Several of the slots above, like close_mappings and slot_uri, aren't exclusive to OWL but define the parts of this data model in terms of existing vocabularies, so the schema and any extracted results will be more compatible with other models and methods. Here, close_mappings is used to show that the Recipe class is close but not necessarily identical to FOODON:00004081, or "food recipe".

The owl slot under annotations for these attributes defines one or more corresponding OWL axiom types. Because the label attribute may be AnnotationProperty, AnnotationAssertion in OWL (see the OWL2 syntax on Annotations) we know it can be applied as a property for something else, like an axiom or a specific entity with an IRI. This is how the rdfs:label annotation property usually works so this isn't surprising.

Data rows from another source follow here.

import Summits.ResolutionOfSingularities.ResolutionOfSingularities.Theorems.FrobeniusLadderFInjectiveMacaulayficationFedderOrigin
import Summits.ResolutionOfSingularities.ResolutionOfSingularities.Theorems.FrobeniusLadderFInjectiveMacaulayficationQuotLocalizationIso
import Summits.ResolutionOfSingularities.ResolutionOfSingularities.Theorems.FrobeniusLadderFInjectiveMacaulayficationDegreeZeroDescentLocal
import Summits.ResolutionOfSingularities.ResolutionOfSingularities.Theorems.FrobeniusLadderFInjectiveMacaulayficationE8Char5FiModel
import Mathlib.RingTheory.MvPolynomial.Basic
import HarnessLib

/-!
# Fedder's test at a rational point of affine space (general `n` and `p`)

Support file for crux stmt-ResolutionOfSingularities-15315
(`FrobeniusLadder.FInjectiveMacaulayfication`, line `Sketch`, lead seat c7): stub
`stub_fedderAtRationalPoint` of the §14 ENGINE package (the calibration recipe "certified one-step
point blow-up of a hypersurface" needs, at each SINGULAR closed point of a chart `k[X]/(g)`, a
certificate that the local ring satisfies the per-stalk clause of the crux; at a `k`-rational point
the certificate is Fedder's criterion).

Let `k` be a field of characteristic `p`, `S = k[X₀, …, X_{n-1}]`, `g ∈ S` non-zero, `a ∈ kⁿ`, and
`Q` a maximal ideal of `S/(g)` lying over the rational point `a`: `Q ∩ S = ker (eval a) = (Xᵢ - aᵢ)`.
We prove (`stub_fedderAtRationalPoint`): **if the translate `g(X + a)` passes Fedder's test at the
origin, `g(X + a)^(p-1) ∉ (X₀^p, …, X_{n-1}^p)`, then `(S/(g))_Q` satisfies the clause** — every
system of parameters is a weakly regular sequence and generates a Frobenius closed ideal
(Cohen–Macaulay + F-injective, inline form).

Proof: the translation `τ : Xᵢ ↦ Xᵢ + aᵢ` is a `k`-algebra automorphism of `S`
(`exists_translate_algEquiv`) with `eval 0 ∘ τ = eval a` (`constantCoeff_aeval_translate`), so
`g' = τ g = g(X + a)` is a non-zero element of `(X₀, …, X_{n-1})`. The tree's Fedder test AT THE ORIGIN
(`Fedder.fedder_criterion_origin`, [Fedder1983] Prop. 1.7 / Thm. 1.12) gives the clause for
`S_{(X)}/(g')`; it moves to `(S/(g'))_{Q'}` for the maximal ideal `Q'` corresponding to `Q` under the
induced isomorphism `S/(g) ≅ S/(g')` (`Ideal.quotientEquiv`; `Q' ∩ S = τ (Q ∩ S) = (X)` since it
contains every `Xᵢ = τ (Xᵢ - aᵢ)` and `(X)` is maximal) by `QuotLocalizationIso.stub_quotLocalizationIso`,
and finally to `(S/(g))_Q` along the induced isomorphism of local rings
(`E8Char5FiModel.nonempty_ringEquiv_localization_comap`), each transport by
`DegreeZeroDescent.inlineClause_of_ringEquiv`.

References: [Fedder1983] R. Fedder, F-purity and rational singularity, Trans. AMS 278 (1983),
Prop. 1.7 and Thm. 1.12.
-/

-- single-problem summit: the doubled namespace component is forced
set_option linter.dupNamespace false

namespace Summit.ResolutionOfSingularities.ResolutionOfSingularities.Theorems.FInjectiveMacaulayfication.FedderAtRationalPoint

open MvPolynomial
open Summit.ResolutionOfSingularities.ResolutionOfSingularities.Theorems.FInjectiveMacaulayfication

/-! ## The translation automorphism `Xᵢ ↦ Xᵢ + aᵢ` -/

/-- **The translation `Xᵢ ↦ Xᵢ + aᵢ` is a `k`-algebra automorphism of `k[X₀, …, X_{n-1}]`** with
inverse `Xᵢ ↦ Xᵢ - aᵢ` (`AlgEquiv.ofAlgHom` on the two substitutions, checked on variables).
[folklore] -/
theorem exists_translate_algEquiv (k : Type) [CommRing k] (n : ℕ) (a : Fin n → k) :
    ∃ τ : MvPolynomial (Fin n) k ≃ₐ[k] MvPolynomial (Fin n) k,
      (∀ q, τ q = aeval (fun i : Fin n => X i + C (a i)) q) ∧
      (∀ q, τ.symm q = aeval (fun i : Fin n => X i - C (a i)) q) := by
  refine ⟨AlgEquiv.ofAlgHom (aeval fun i : Fin n => X i + C (a i)) (aeval fun i : Fin n => X i - C (a i))
    ?_ ?_, fun q => rfl, fun q => rfl⟩
  · refine algHom_ext fun i => ?_
    simp only [AlgHom.comp_apply, aeval_X, map_sub, aeval_C, AlgHom.id_apply]
    rw [MvPolynomial.algebraMap_eq]
    ring
  · refine algHom_ext fun i => ?_
    simp only [AlgHom.comp_apply, aeval_X, map_add, aeval_C, AlgHom.id_apply]
    rw [MvPolynomial.algebraMap_eq]
    ring

/-- **`eval 0 ∘ τ = eval a`**: the constant coefficient of the translate `g(X + a)` is the value
`g(a)` (two ring maps out of a polynomial ring agreeing on constants and variables). [folklore] -/
theorem constantCoeff_aeval_translate {k : Type} [CommRing k] {n : ℕ} (a : Fin n → k)
    (g : MvPolynomial (Fin n) k) :
    constantCoeff (aeval (fun i : Fin n => X i + C (a i)) g) = eval a g := by
  have h : (constantCoeff : MvPolynomial (Fin n) k →+* k).comp
      (aeval fun i : Fin n => X i + C (a i) : MvPolynomial (Fin n) k →ₐ[k] MvPolynomial (Fin n) k) =
      eval a := by
    refine ringHom_ext (fun c => ?_) (fun i => ?_)
    · simp
    · simp
  exact RingHom.congr_fun h g

/-! ## Registered form -/

/-- **FEDDER'S TEST AT A RATIONAL POINT** (stub `stub_fedderAtRationalPoint` of line `Sketch`; general
`n`, `p`): for a field `k` of characteristic `p`, `g ∈ k[X₀, …, X_{n-1}]` non-zero and a maximal ideal
`Q` of `k[X]/(g)` lying over the `k`-point `a` (`Q ∩ k[X] = ker (eval a)`), if the translate `g(X + a)`
passes Fedder's test at the origin — `g(X + a)^(p-1) ∉ (X₀^p, …, X_{n-1}^p)` — then the local ring
`(k[X]/(g))_Q` satisfies the per-stalk clause of `FrobeniusLadder.FInjectiveMacaulayfication`: every
system of parameters is weakly regular and generates a Frobenius closed ideal. (Translation
automorphism `Xᵢ ↦ Xᵢ + aᵢ` + `Fedder.fedder_criterion_origin` + `QuotLocalizationIso` +
`DegreeZeroDescent.inlineClause_of_ringEquiv`.) [cite: Fedder1983, Prop. 1.7 and Thm. 1.12] -/
theorem stub_fedderAtRationalPoint : ∀ (p : ℕ) [Fact p.Prime] (k : Type) [Field k] [CharP k p] (n : ℕ) (a : Fin n → k)
    (g : MvPolynomial (Fin n) k) (Q : Ideal (MvPolynomial (Fin n) k ⧸ Ideal.span {g})) [Q.IsMaximal],
    Q.comap (Ideal.Quotient.mk (Ideal.span {g})) = RingHom.ker (MvPolynomial.eval a) → g ≠ 0 →
    (MvPolynomial.aeval (fun i : Fin n => MvPolynomial.X i + MvPolynomial.C (a i)) g) ^ (p - 1) ∉
      Ideal.span (Set.range fun i : Fin n => (MvPolynomial.X i : MvPolynomial (Fin n) k) ^ p) →
    ∀ d : ℕ, ringKrullDim (Localization.AtPrime Q) = d → ∀ s : Fin d → Localization.AtPrime Q,
      (Ideal.span (Set.range s)).radical.IsMaximal →
        RingTheory.Sequence.IsWeaklyRegular (Localization.AtPrime Q) (List.ofFn s) ∧
        ∀ y : Localization.AtPrime Q, (∃ e : ℕ, y ^ p ^ e ∈ Ideal.span
          ((fun z : Localization.AtPrime Q => z ^ p ^ e) ''
            (Ideal.span (Set.range s) : Set (Localization.AtPrime Q)))) → y ∈ Ideal.span (Set.range s) := by
  intro p _ k _ _ n a g Q _ hQ hg0 hfed
  obtain ⟨τ, hτ, hτs⟩ := exists_translate_algEquiv k n a
  haveI hPmax := Fedder.isMaximal_span_range_X k n
  -- `g(a) = 0`: `g ∈ Q ∩ S = ker (eval a)`
  have hga : eval a g = 0 := by
    have h : g ∈ Q.comap (Ideal.Quotient.mk (Ideal.span {g})) := by
      rw [Ideal.mem_comap, Ideal.Quotient.eq_zero_iff_mem.mpr (Ideal.mem_span_singleton_self g)]
      exact Q.zero_mem
    rwa [hQ, RingHom.mem_ker] at h
  -- the translate `g' = g(X + a) = τ g` is a non-zero element of `(X₀, …, X_{n-1})`
  generalize hg' :
    MvPolynomial.aeval (fun i : Fin n => MvPolynomial.X i + MvPolynomial.C (a i)) g = g' at hfed
  have hτg : τ g = g' := by rw [hτ, hg']
  have hg'P : g' ∈ Ideal.span (Set.range (X : Fin n → MvPolynomial (Fin n) k)) := by
    rw [← hg', Fedder.span_range_X_eq_ker, RingHom.mem_ker, constantCoeff_aeval_translate, hga]
  have hg'0 : g' ≠ 0 := by
    intro h
    rw [← hτg] at h
    exact hg0 (τ.injective (by rw [h, map_zero]))
  -- `S/(g) ≅ S/(g')` along `τ`
  have hIJ : Ideal.span {g'} =
      (Ideal.span {g}).map (τ.toRingEquiv : MvPolynomial (Fin n) k →+* MvPolynomial (Fin n) k) := by
    rw [Ideal.map_span, Set.image_singleton]
    exact congrArg (fun x : MvPolynomial (Fin n) k => Ideal.span {x}) hτg.symm
  obtain ⟨ε, hεs⟩ : ∃ ε : (MvPolynomial (Fin n) k ⧸ Ideal.span {g}) ≃+*
      (MvPolynomial (Fin n) k ⧸ Ideal.span {g'}),
      ∀ x : MvPolynomial (Fin n) k, ε.symm (Ideal.Quotient.mk (Ideal.span {g'}) x) =
        Ideal.Quotient.mk (Ideal.span {g}) (τ.symm x) :=
    ⟨Ideal.quotientEquiv _ _ τ.toRingEquiv hIJ, fun x => rfl⟩
  -- the maximal ideal `Q' = ε Q` of `S/(g')` lies over the origin
  have hQ' : (Q.comap ε.symm.toRingHom).comap (Ideal.Quotient.mk (Ideal.span {g'})) =
      Ideal.span (Set.range (X : Fin n → MvPolynomial (Fin n) k)) := by
    symm
    refine hPmax.eq_of_le (Ideal.IsPrime.ne_top inferInstance) ?_
    rw [Ideal.span_le]
    rintro _ ⟨i, rfl⟩
    rw [SetLike.mem_coe, Ideal.mem_comap, Ideal.mem_comap, RingEquiv.toRingHom_eq_coe,
      RingEquiv.coe_toRingHom, hεs]
    have h : τ.symm (X i) ∈ Q.comap (Ideal.Quotient.mk (Ideal.span {g})) := by
      rw [hQ, RingHom.mem_ker, hτs, aeval_X, map_sub, eval_X, eval_C, sub_self]
    exact Ideal.mem_comap.mp h
  -- Fedder at the origin for `g'`, then two transports
  have hL :=
    (Fedder.fedder_criterion_origin p k n (Ideal.span (Set.range X)) rfl g' hg'P hg'0).mpr hfed
  obtain ⟨e₁⟩ := QuotLocalizationIso.stub_quotLocalizationIso (MvPolynomial (Fin n) k) g'
    (Ideal.span (Set.range X)) (Q.comap ε.symm.toRingHom) hQ'
  have hL' := DegreeZeroDescent.inlineClause_of_ringEquiv p e₁ hL
  obtain ⟨e₂⟩ := E8Char5FiModel.nonempty_ringEquiv_localization_comap ε.symm Q
  have key := DegreeZeroDescent.inlineClause_of_ringEquiv p e₂ hL'
  exact key

end Summit.ResolutionOfSingularities.ResolutionOfSingularities.Theorems.FInjectiveMacaulayfication.FedderAtRationalPoint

The owl.template slot defines template logic relating a Recipe to its component objects: steps and ingredients. It begins with an EquivalentClasses axiom to define the identifier of the recipe, which we assume to be a URL, as identical to the class expression in subsequent lines. Specifically, that Recipe must include both a series of steps (e.g., "fry", "chop", etc.) and a series of ingredients. The ingredients relate to the recipe through the property FOODON:00002420, or "has ingredient".

Note that everything in {curly brackets} is a template of some kind. The Jinja template system is used in the example in lines like {% for step in steps %} where a loop is used. Template slots like {{url}} may be accessed directly with their names. So what makes {{tr(step)}} different from {{step}}? The tr() function used here translates its input into an OWL entity so it may be used to generate valid OWL axioms.

See also: the documentation page on OWL exports and the linkml-owl documentation.

Using a custom schema

You may then use the schema like any other. Pass the path to your schema to the --template/-t option.

For example, if your schema is named albatross.yaml, then an extract command is:

ontogpt extract -t albatross.yaml -i input.txt

Running this (or any other command including your custom schema) will install it for future use with OntoGPT, so in subsquent commands it can be referred to by its name (e.g., albatross, without the file extension or a full filepath).